While the officers were attempting to handcuff the defendant, he broke free, and began swinging the handcuffs, which were attached to only one of his hands, around like a weapon.   The officers eventually managed to handcuff the defendant and performed a search incident to arrest.   They recovered 24 bags of crack cocaine, 12 bags of marijuana, and $204 in cash from the defendant's front left pants pocket.   The defendant moved to suppress the drugs.

 “On a motion to suppress physical evidence, the People bear the burden of going forward to establish the legality of police conduct in the first instance” (People v. Hernandez, 40 A.D.3d 777, 778, 836 N.Y.S.2d 219).   Resolution of issues of credibility is primarily a matter to be determined by the finder of fact, which saw and heard the witnesses, and its determination should be accorded great deference on appeal (see People v. Romero, 7 N.Y.3d 633, 644-645, 826 N.Y.S.2d 163, 859 N.E.2d 902).   Contrary to the defendant's contention, the decision of the County Court to credit the testimony of the police officer involved was clearly supported by the record.

 The decision to stop an automobile is reasonable where the police have probable cause to believe that a traffic violation has occurred (see Whren v. United States, 517 U.S. 806, 810, 116 S.Ct. 1769, 135 L.Ed.2d 89;  People v. Robinson, 97 N.Y.2d 341, 348-349, 741 N.Y.S.2d 147, 767 N.E.2d 638;  People v. Sluszka, 15 A.D.3d 421, 423, 790 N.Y.S.2d 55).   A traffic stop constitutes a limited seizure of the person of each occupant (see People v. May, 81 N.Y.2d 725, 727, 593 N.Y.S.2d 760, 609 N.E.2d 113;  People v. Harrison, 57 N.Y.2d 470, 476, 457 N.Y.S.2d 199, 443 N.E.2d 447).   For a traffic stop to pass constitutional muster, the officer's action in stopping the vehicle must be justified at its inception and the seizure must be reasonably related in scope, including its length, to the circumstances which justified the detention in the first instance (see United States v. Sharpe, 470 U.S. 675, 682, 105 S.Ct. 1568, 84 L.Ed.2d 605).

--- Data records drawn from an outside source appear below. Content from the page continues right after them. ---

import Summits.Schanuel.Schanuel.Theorems.ZilberEacTransversalLimits
import HarnessLib

/-!
# THEOREM L″, I: the double line substitution and the drift leader

Zilber's Exponential-Algebraic Closedness, case ladder (host summit Schanuel, cell `pub-schanuel`,
seat 2, gen 11).  THEOREM L (`ZilberEacTransversalLimits`) handles solution families escaping along
one fixed direction `q` with CONVERGENT transversal part and convergent power coordinate; it needs
the limit family to be generic INCLUDING the power coordinate.  When the targets' degrees are not
proportional to `q` (invariant-direction regime, `ZilberEacInvariantDirectionDrift`) the transversal
part DRIFTS, `r_m = τ_m d + ρ_m` with `τ_m = log m → ∞`, `ρ_m → ρ₀`, and the power coordinate
DECAYS super-polynomially (`‖y_m‖^N ‖w_m‖ ≤ 1`).  Then the elimination is again elementary and needs
only the plain Zariski density of the limits `ρ₀`:

* `eval_add_smul_add_smul` — `G(ρ + τ d + y q)` as a polynomial in `Y` over polynomials in `T` over
  `ℂ[ρ]` (double line substitution), `aeval_doubleShift_ne_zero`;
* `norm_sum_range_succ_mul_pow_ge` — quantitative leading-term bound;
* `exists_leader_of_drift` — for `G ≠ 0` a nonzero `g_ℓ ∈ ℂ[ρ]` (the leading `T`-coefficient of the
  leading `Y`-coefficient) such that `g_ℓ(ρ₀) ≠ 0` forces `‖G(r_m + y_m q)‖ ≥ γ > 0` eventually along
  every family with `r_m - τ_m d → ρ₀`, `τ_m → ∞`, `‖y_m‖/τ_m^k → ∞`;
* (THEOREM L″ itself and its density form are in `ZilberEacDriftingTransversal`.)

HONEST FRAMING: an elimination lemma; `EC(3,2)` OPEN; nothing here bears on Schanuel's conjecture
(EAC ⇏ SC).
-/

noncomputable section

open MvPolynomial Filter Topology Finset Complex
open Literature.NumberTheory.Transcendental Literature.ModelTheory.Zilber

set_option linter.dupNamespace false

namespace Summit.Schanuel.Schanuel.Theorems

/-! ## Part A. The double line substitution `X ↦ X + T d + Y q` -/

section Subst

variable {t : ℕ}

/-- **Evaluation identity for the double line substitution** `ψ = (C(C Xᵢ + dᵢ T) + qᵢ Y)ᵢ`
(outer variable `Y`, inner variable `T`, coefficients `ℂ[X]`):
`G(ρ + τ d + y q) = ((aeval ψ G).map (eval_τ ∘ map (eval ρ))).eval y`. [folklore] -/
theorem eval_add_smul_add_smul (G : MvPolynomial (Fin t) ℂ) (d q : Fin t → ℂ) (ρ : Fin t → ℂ)
    (τ y : ℂ) :
    eval (ρ + τ • d + y • q) G =
      ((aeval (fun i => Polynomial.C (Polynomial.C (X i) + Polynomial.C (C (d i)) * Polynomial.X) +
          Polynomial.C (Polynomial.C (C (q i))) * Polynomial.X :
          Fin t → Polynomial (Polynomial (MvPolynomial (Fin t) ℂ))) G).map
        ((Polynomial.evalRingHom τ).comp (Polynomial.mapRingHom (eval ρ)))).eval y := by
  induction G using MvPolynomial.induction_on with
  | C a =>
      rw [aeval_C, Polynomial.algebraMap_apply, Polynomial.algebraMap_apply,
        MvPolynomial.algebraMap_eq, Polynomial.map_C, Polynomial.eval_C, eval_C, RingHom.comp_apply,
        Polynomial.coe_mapRingHom, Polynomial.map_C, eval_C, Polynomial.coe_evalRingHom,
        Polynomial.eval_C]
  | add p₁ p₂ hp₁ hp₂ => rw [map_add, map_add, Polynomial.map_add, Polynomial.eval_add, hp₁, hp₂]
  | mul_X p i hp =>
      rw [map_mul, map_mul, Polynomial.map_mul, Polynomial.eval_mul, hp, eval_X, aeval_X]
      congr 1
      simp only [Pi.add_apply, Pi.smul_apply, smul_eq_mul, Polynomial.map_add, Polynomial.map_mul,
        Polynomial.map_C, Polynomial.map_X, RingHom.comp_apply, Polynomial.coe_mapRingHom,
        Polynomial.coe_evalRingHom, Polynomial.eval_add, Polynomial.eval_mul, Polynomial.eval_C,
        Polynomial.eval_X, eval_X, eval_C]
      ring

/-- The substitution recovers `G` at `T = Y = 0`; hence it is nonzero for `G ≠ 0`. [folklore] -/
theorem aeval_doubleShift_ne_zero (G : MvPolynomial (Fin t) ℂ) (hG : G ≠ 0) (d q : Fin t → ℂ) :
    (aeval (fun i => Polynomial.C (Polynomial.C (X i) + Polynomial.C (C (d i)) * Polynomial.X) +
        Polynomial.C (Polynomial.C (C (q i))) * Polynomial.X :
        Fin t → Polynomial (Polynomial (MvPolynomial (Fin t) ℂ))) G) ≠ 0 := by
  intro h0
  apply hG
  apply MvPolynomial.funext
  intro ρ
  rw [map_zero]
  have h := eval_add_smul_add_smul G d q ρ 0 0
  rw [zero_smul, zero_smul, add_zero, add_zero, h0, Polynomial.map_zero, Polynomial.eval_zero] at h
  exact h

end Subst

/-! ## Part B. Quantitative leading-term bound and the drift leader -/

section Leader

variable {t : ℕ}

/-- If `‖a_d‖ ≥ γ > 0`, `‖a_k‖ ≤ B` (`k < d`), `‖y‖ ≥ 1` and `4 d B ≤ γ ‖y‖`, then
`‖Σ_{k ≤ d} a_k y^k‖ ≥ (γ/2) ‖y‖^d`. [folklore] -/
theorem norm_sum_range_succ_mul_pow_ge {d : ℕ} (a : ℕ → ℂ) {γ B : ℝ} (hγ : 0 < γ) (hB : 0 ≤ B)
    (hlead : γ ≤ ‖a d‖) (hlow : ∀ k < d, ‖a k‖ ≤ B) {y : ℂ} (hy1 : 1 ≤ ‖y‖)
    (hy : 4 * d * B ≤ γ * ‖y‖) :
    γ / 2 * ‖y‖ ^ d ≤ ‖∑ k ∈ range (d + 1), a k * y ^ k‖ := by
  rw [Finset.sum_range_succ]
  have hypos : 0 < ‖y‖ := by linarith
  have hyd : 0 < ‖y‖ ^ d := pow_pos hypos d
  -- `‖y‖ · ‖lower part‖ ≤ d B ‖y‖^d`
  have hlowsum : ‖y‖ * ‖∑ k ∈ range d, a k * y ^ k‖ ≤ d * B * ‖y‖ ^ d := by
    have h1 : ‖∑ k ∈ range d, a k * y ^ k‖ ≤ ∑ k ∈ range d, B * ‖y‖ ^ k := by
      refine (norm_sum_le _ _).trans (Finset.sum_le_sum fun k hk => ?_)
      rw [norm_mul, norm_pow]
      exact mul_le_mul_of_nonneg_right (hlow k (Finset.mem_range.1 hk)) (pow_nonneg (norm_nonneg _) _)
    have h2 : ∀ k ∈ range d, ‖y‖ * (B * ‖y‖ ^ k) ≤ B * ‖y‖ ^ d := by
      intro k hk
      have hk' : k + 1 ≤ d := Finset.mem_range.1 hk
      have hpow : ‖y‖ ^ (k + 1) ≤ ‖y‖ ^ d := pow_le_pow_right₀ hy1 hk'
      rw [pow_succ] at hpow
      nlinarith
    calc ‖y‖ * ‖∑ k ∈ range d, a k * y ^ k‖ ≤ ‖y‖ * ∑ k ∈ range d, B * ‖y‖ ^ k :=
          mul_le_mul_of_nonneg_left h1 (norm_nonneg _)
      _ = ∑ k ∈ range d, ‖y‖ * (B * ‖y‖ ^ k) := by rw [Finset.mul_sum]
      _ ≤ ∑ k ∈ range d, B * ‖y‖ ^ d := Finset.sum_le_sum h2
      _ = d * B * ‖y‖ ^ d := by rw [Finset.sum_const, Finset.card_range, nsmul_eq_mul]; ring
  -- hence `‖lower‖ ≤ (γ/4) ‖y‖^d`
  have hlow' : ‖∑ k ∈ range d, a k * y ^ k‖ ≤ γ / 4 * ‖y‖ ^ d := by
    have h1 : ‖y‖ * ‖∑ k ∈ range d, a k * y ^ k‖ ≤ ‖y‖ * (γ / 4 * ‖y‖ ^ d) := by
      have hd0 : (0 : ℝ) ≤ d := Nat.cast_nonneg d
      nlinarith [hlowsum]
    exact le_of_mul_le_mul_left h1 hypos
  have htop : γ * ‖y‖ ^ d ≤ ‖a d * y ^ d‖ := by
    rw [norm_mul, norm_pow]
    exact mul_le_mul_of_nonneg_right hlead hyd.le
  have htri : ‖a d * y ^ d‖ ≤
      ‖∑ k ∈ range d, a k * y ^ k + a d * y ^ d‖ + ‖∑ k ∈ range d, a k * y ^ k‖ := by
    have := norm_sub_le (∑ k ∈ range d, a k * y ^ k + a d * y ^ d) (∑ k ∈ range d, a k * y ^ k)
    rwa [add_sub_cancel_left] at this
  nlinarith [htri, hlow', htop]

/-- **The drift leader.**  For `G ≠ 0` and directions `d, q` there is a nonzero `g_ℓ ∈ ℂ[ρ]` with:
whenever `g_ℓ(ρ₀) ≠ 0`, along EVERY family `x_m = r_m + y_m q` with `r_m - τ_m d → ρ₀`,
`τ_m → +∞` and `‖y_m‖ / τ_m^k → +∞` for all `k`, one has `‖G(x_m)‖ ≥ γ > 0` for all large `m`.
(new) -/
theorem exists_leader_of_drift (G : MvPolynomial (Fin t) ℂ) (hG : G ≠ 0) (d q : Fin t → ℂ) :
    ∃ gl : MvPolynomial (Fin t) ℂ, gl ≠ 0 ∧ ∀ ρ₀ : Fin t → ℂ, eval ρ₀ gl ≠ 0 →
      ∀ (r : ℕ → Fin t → ℂ) (τ : ℕ → ℝ) (y : ℕ → ℂ),
        Tendsto τ atTop atTop →
        Tendsto (fun m => r m - ((τ m : ℝ) : ℂ) • d) atTop (𝓝 ρ₀) →
        (∀ k : ℕ, Tendsto (fun m => ‖y m‖ / τ m ^ k) atTop atTop) →
        ∃ γ : ℝ, 0 < γ ∧ ∀ᶠ m in atTop, γ ≤ ‖eval (r m + y m • q) G‖ := by
  classical
  have hexpand : ∀ ρ τ' y', eval (ρ + τ' • d + y' • q) G = _ :=
    fun ρ τ' y' => eval_add_smul_add_smul G d q ρ τ' y'
  have hne := aeval_doubleShift_ne_zero G hG d q
  generalize hGq : (aeval (fun i => Polynomial.C (Polynomial.C (X i) + Polynomial.C (C (d i)) *
      Polynomial.X) + Polynomial.C (Polynomial.C (C (q i))) * Polynomial.X :
      Fin t → Polynomial (Polynomial (MvPolynomial (Fin t) ℂ))) G) = Gq at hexpand hne
  -- leader: `k* = deg_Y`, `Q = lc_Y`, `j* = deg_T Q`, `gl = lc_T Q`
  obtain ⟨ks, hks⟩ : ∃ ks : ℕ, ks = Gq.natDegree := ⟨_, rfl⟩
  obtain ⟨Q, hQ⟩ : ∃ Q : Polynomial (MvPolynomial (Fin t) ℂ), Q = Gq.leadingCoeff := ⟨_, rfl⟩
  have hQ0 : Q ≠ 0 := by rw [hQ]; exact Polynomial.leadingCoeff_ne_zero.2 hne
  obtain ⟨js, hjs⟩ : ∃ js : ℕ, js = Q.natDegree := ⟨_, rfl⟩
  refine ⟨Q.leadingCoeff, Polynomial.leadingCoeff_ne_zero.2 hQ0, ?_⟩
  intro ρ₀ hgl r τ y hτ hρ hy
  -- the convergent part `ρ_m`
  obtain ⟨ρs, hρs⟩ : ∃ ρs : ℕ → Fin t → ℂ, ρs = fun m => r m - ((τ m : ℝ) : ℂ) • d := ⟨_, rfl⟩
  have hρs_lim : Tendsto ρs atTop (𝓝 ρ₀) := by rw [hρs]; exact hρ
  have hxm : ∀ m, r m + y m • q = ρs m + ((τ m : ℝ) : ℂ) • d + y m • q := by
    intro m; rw [hρs]; dsimp only; abel
  -- the coefficient arrays and their limits
  obtain ⟨a, ha⟩ : ∃ a : ℕ → ℕ → ℕ → ℂ,
    a = fun m k j => eval (ρs m) ((Gq.coeff k).coeff j) := ⟨_, rfl⟩
  obtain ⟨aL, haL⟩ : ∃ aL : ℕ → ℕ → ℂ, aL = fun k j => eval ρ₀ ((Gq.coeff k).coeff j) := ⟨_, rfl⟩
  have hakj : ∀ k j, Tendsto (fun m => a m k j) atTop (𝓝 (aL k j)) := fun k j => by
    rw [ha, haL]
    exact ((MvPolynomial.continuous_eval ((Gq.coeff k).coeff j)).tendsto _).comp hρs_lim
  -- `T`-degree bound
  obtain ⟨J, hJ⟩ : ∃ J : ℕ, ∀ k, (Gq.coeff k).natDegree ≤ J := by
    refine ⟨Gq.support.sup fun k => (Gq.coeff k).natDegree, fun k => ?_⟩
    by_cases hk : k ∈ Gq.support
    · exact Finset.le_sup (f := fun k => (Gq.coeff k).natDegree) hk
    · rw [Polynomial.notMem_support_iff.1 hk, Polynomial.natDegree_zero]; exact Nat.zero_le _
  -- uniform bound on all coefficient values (finitely many)
  set B : ℝ := (∑ k ∈ range (ks + 1), ∑ j ∈ range (J + 1), ‖aL k j‖) + 1 with hB
  have hB0 : 0 ≤ B := by
    have := Finset.sum_nonneg fun k (_ : k ∈ range (ks + 1)) =>
      Finset.sum_nonneg fun j (_ : j ∈ range (J + 1)) => norm_nonneg (aL k j)
    rw [hB]; linarith
  have hbound : ∀ᶠ m : ℕ in atTop, ∀ k ∈ range (ks + 1), ∀ j ∈ range (J + 1), ‖a m k j‖ ≤ B := by
    have h : ∀ k ∈ range (ks + 1), ∀ j ∈ range (J + 1), ∀ᶠ m : ℕ in atTop, ‖a m k j‖ ≤ B := by
      intro k hk j hj
      have hle : ‖aL k j‖ ≤ ∑ k ∈ range (ks + 1), ∑ j ∈ range (J + 1), ‖aL k j‖ := by
        have h1 : ‖aL k j‖ ≤ ∑ j ∈ range (J + 1), ‖aL k j‖ :=
          Finset.single_le_sum (f := fun j => ‖aL k j‖) (fun _ _ => norm_nonneg _) hj
        exact h1.trans (Finset.single_le_sum (f := fun k => ∑ j ∈ range (J + 1), ‖aL k j‖)
          (fun _ _ => Finset.sum_nonneg fun _ _ => norm_nonneg _) hk)
      filter_upwards [((hakj k j).norm).eventually (gt_mem_nhds (show ‖aL k j‖ < ‖aL k j‖ + 1 by
        linarith))] with m hm
      rw [hB]; linarith [hm.le]
    have h2 := (Filter.eventually_all_finset (range (ks + 1))).2 fun k hk =>
      (Filter.eventually_all_finset (range (J + 1))).2 fun j hj => h k hk j hj
    filter_upwards [h2] with m hm k hk j hj
    exact hm k hk j hj
  -- coefficients vanish beyond the degree bounds
  have hzero_j : ∀ m k j, J < j → a m k j = 0 := by
    intro m k j hj
    rw [ha]; dsimp only
    rw [Polynomial.coeff_eq_zero_of_natDegree_lt ((hJ k).trans_lt hj), map_zero]
  -- the leading coefficient value
  set γ₁ : ℝ := ‖eval ρ₀ Q.leadingCoeff‖ with hγ₁
  have hγ₁0 : 0 < γ₁ := norm_pos_iff.2 hgl
  have haLs : aL ks js = eval ρ₀ Q.leadingCoeff := by
    rw [haL, hks, hjs, hQ]; rfl
  have hlead : ∀ᶠ m : ℕ in atTop, γ₁ / 2 ≤ ‖a m ks js‖ := by
    have h := (hakj ks js).norm
    rw [haLs] at h
    filter_upwards [h.eventually (lt_mem_nhds (show γ₁ / 2 < ‖eval ρ₀ Q.leadingCoeff‖ by
      rw [hγ₁]; linarith))] with m hm
    exact hm.le
  -- ### the estimate
  refine ⟨γ₁ / 16, by positivity, ?_⟩
  have hτ1 : ∀ᶠ m in atTop, (1 : ℝ) ≤ τ m := hτ.eventually_ge_atTop 1
  have hτbig : ∀ᶠ m in atTop, 4 * js * B ≤ γ₁ / 2 * τ m :=
    (hτ.const_mul_atTop (by positivity : (0 : ℝ) < γ₁ / 2)).eventually_ge_atTop _
  have hybig : ∀ᶠ m in atTop, 16 * ks * ((J + 1) * B) / γ₁ + 1 ≤ ‖y m‖ / τ m ^ J :=
    (hy J).eventually_ge_atTop _
  have hy1 : ∀ᶠ m in atTop, (1 : ℝ) ≤ ‖y m‖ := by
    filter_upwards [(hy 0).eventually_ge_atTop 1] with m hm
    simpa using hm
  filter_upwards [hbound, hlead, hτ1, hτbig, hybig, hy1] with m hbm hlm hτm hτb hyb hym
  have hτ0 : 0 < τ m := by linarith
  have hτJ : (1 : ℝ) ≤ τ m ^ J := one_le_pow₀ hτm
  have hτjs : (1 : ℝ) ≤ τ m ^ js := one_le_pow₀ hτm
  -- rewrite the value as `Σ_k b_k y^k`
  rw [hxm m, hexpand]
  set φ : Polynomial (MvPolynomial (Fin t) ℂ) →+* ℂ :=
    (Polynomial.evalRingHom ((τ m : ℝ) : ℂ)).comp (Polynomial.mapRingHom (eval (ρs m))) with hφ
  have hφcoeff : ∀ k, φ (Gq.coeff k) = ∑ j ∈ range (J + 1), a m k j * ((τ m : ℝ) : ℂ) ^ j := by
    intro k
    rw [hφ, RingHom.comp_apply, Polynomial.coe_mapRingHom, Polynomial.coe_evalRingHom,
      Polynomial.eval_eq_sum_range' ((Polynomial.natDegree_map_le).trans_lt
        (Nat.lt_succ_of_le (hJ k)))]
    simp only [Polynomial.coeff_map, ha]
  have hdeg : (Gq.map φ).natDegree < ks + 1 :=
    (Polynomial.natDegree_map_le).trans_lt (by rw [hks]; exact Nat.lt_succ_self _)
  rw [Polynomial.eval_eq_sum_range' hdeg]
  simp only [Polynomial.coeff_map]
  -- level `T`: the top `Y`-coefficient is large
  have hnormτ : ‖((τ m : ℝ) : ℂ)‖ = τ m := by
    rw [Complex.norm_real, Real.norm_eq_abs, abs_of_pos hτ0]
  have htop : γ₁ / 4 * τ m ^ js ≤ ‖φ (Gq.coeff ks)‖ := by
    rw [hφcoeff]
    -- truncate the `j`-sum at `js + 1` (coefficients above `js` vanish since `deg Q = js`)
    have hjsJ : js ≤ J := by rw [hjs, hQ, Polynomial.leadingCoeff]; exact hJ _
    have hsum : ∑ j ∈ range (J + 1), a m ks j * ((τ m : ℝ) : ℂ) ^ j =
        ∑ j ∈ range (js + 1), a m ks j * ((τ m : ℝ) : ℂ) ^ j := by
      refine (Finset.sum_subset (Finset.range_subset_range.2 (by omega)) fun j hj hj' => ?_).symm
      have hjgt : js < j := by
        rw [Finset.mem_range] at hj hj'; omega
      have : a m ks j = 0 := by
        rw [ha]; dsimp only
        rw [hks, Polynomial.coeff_natDegree, ← hQ, Polynomial.coeff_eq_zero_of_natDegree_lt
          (by rw [← hjs]; exact hjgt), map_zero]
      rw [this, zero_mul]
    rw [hsum]
    have h := norm_sum_range_succ_mul_pow_ge (fun j => a m ks j) (half_pos hγ₁0) hB0 hlm
      (fun j hj => hbm ks (Finset.mem_range.2 (by omega)) j (Finset.mem_range.2 (by omega)))
      (y := ((τ m : ℝ) : ℂ)) (by rw [hnormτ]; exact hτm) (by rw [hnormτ]; linarith)
    rw [hnormτ] at h
    linarith
  -- level `Y`: lower coefficients are `≤ (J+1) B τ^J`
  have hlowk : ∀ k < ks, ‖φ (Gq.coeff k)‖ ≤ (J + 1) * B * τ m ^ J := by
    intro k hk
    rw [hφcoeff]
    calc ‖∑ j ∈ range (J + 1), a m k j * ((τ m : ℝ) : ℂ) ^ j‖
        ≤ ∑ j ∈ range (J + 1), B * τ m ^ J := by
          refine (norm_sum_le _ _).trans (Finset.sum_le_sum fun j hj => ?_)
          rw [norm_mul, norm_pow, hnormτ]
          exact mul_le_mul (hbm k (Finset.mem_range.2 (by omega)) j hj)
            (pow_le_pow_right₀ hτm (Nat.lt_succ_iff.1 (Finset.mem_range.1 hj))) (by positivity) hB0
      _ = (J + 1) * B * τ m ^ J := by
          rw [Finset.sum_const, Finset.card_range, nsmul_eq_mul]; push_cast; ring
  have hcond : 4 * ks * ((J + 1) * B * τ m ^ J) ≤ γ₁ / 4 * τ m ^ js * ‖y m‖ := by
    have h1 : (16 * ks * ((J + 1) * B) / γ₁ + 1) * τ m ^ J ≤ ‖y m‖ := by
      rwa [le_div_iff₀ (by positivity)] at hyb
    have h2 : 16 * ks * ((J + 1) * B) / γ₁ * τ m ^ J ≤ ‖y m‖ := by
      have : 0 ≤ τ m ^ J := by positivity
      nlinarith
    have h3 : 16 * ks * ((J + 1) * B) * τ m ^ J ≤ γ₁ * ‖y m‖ := by
      have := mul_le_mul_of_nonneg_left h2 hγ₁0.le
      rwa [← mul_assoc, mul_div_cancel₀ _ hγ₁0.ne'] at this
    have h4 : γ₁ * ‖y m‖ ≤ γ₁ * ‖y m‖ * τ m ^ js := le_mul_of_one_le_right (by positivity) hτjs
    nlinarith [h3, h4]
  have h := norm_sum_range_succ_mul_pow_ge (fun k => φ (Gq.coeff k)) (by positivity)
    (by positivity : (0 : ℝ) ≤ (J + 1) * B * τ m ^ J) htop hlowk hym hcond
  have hyks : (1 : ℝ) ≤ ‖y m‖ ^ ks := one_le_pow₀ hym
  calc γ₁ / 16 ≤ γ₁ / 4 * τ m ^ js / 2 * ‖y m‖ ^ ks := by
        have : γ₁ / 16 ≤ γ₁ / 4 * τ m ^ js / 2 := by nlinarith [hτjs, hγ₁0]
        nlinarith [hyks, this, hγ₁0, hτjs]
    _ ≤ ‖∑ k ∈ range (ks + 1), φ (Gq.coeff k) * y m ^ k‖ := h

end Leader

end Summit.Schanuel.Schanuel.Theorems

end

 Here, the officer's observation of traffic infractions justified the initial stop and gave him “the right to ask questions relating to the defendant's destination, to request that he produce his license and registration, and to ask him to stand by momentarily pending further investigation” (People v. Leiva, 33 A.D.3d 1021, 1022, 823 N.Y.S.2d 494).   While the officer was awaiting information from his dispatcher concerning the status of the defendant's license and vehicle registration, the defendant became belligerent and uncooperative, and refused several direct requests to remain standing or seated in one place.   This inappropriate and disruptive conduct at the scene of the performance of an official function gave the officer probable cause to arrest the defendant for obstructing governmental administration in the second degree (see Penal Law § 195.05;  People v. Sowell, 25 A.D.3d 386, 808 N.Y.S.2d 46;  People v. Romeo, 9 A.D.3d 744, 745, 779 N.Y.S.2d 860;  Willinger v. City of New Rochelle, 212 A.D.2d 526, 527, 622 N.Y.S.2d 321).   At that point, the officer was authorized to search the defendant incident to a lawful arrest, and a pat-down for weapons was reasonably necessary under the circumstances to protect the officers (see People v. Gokey, 60 N.Y.2d 309, 312, 469 N.Y.S.2d 618, 457 N.E.2d 723;  People v. Hernandez, 40 A.D.3d 777, 778-779, 836 N.Y.S.2d 219;  People v. Cooper, 38 A.D.3d 678, 680, 833 N.Y.S.2d 118).   Therefore, the County Court properly denied the defendant's motion to suppress the physical evidence.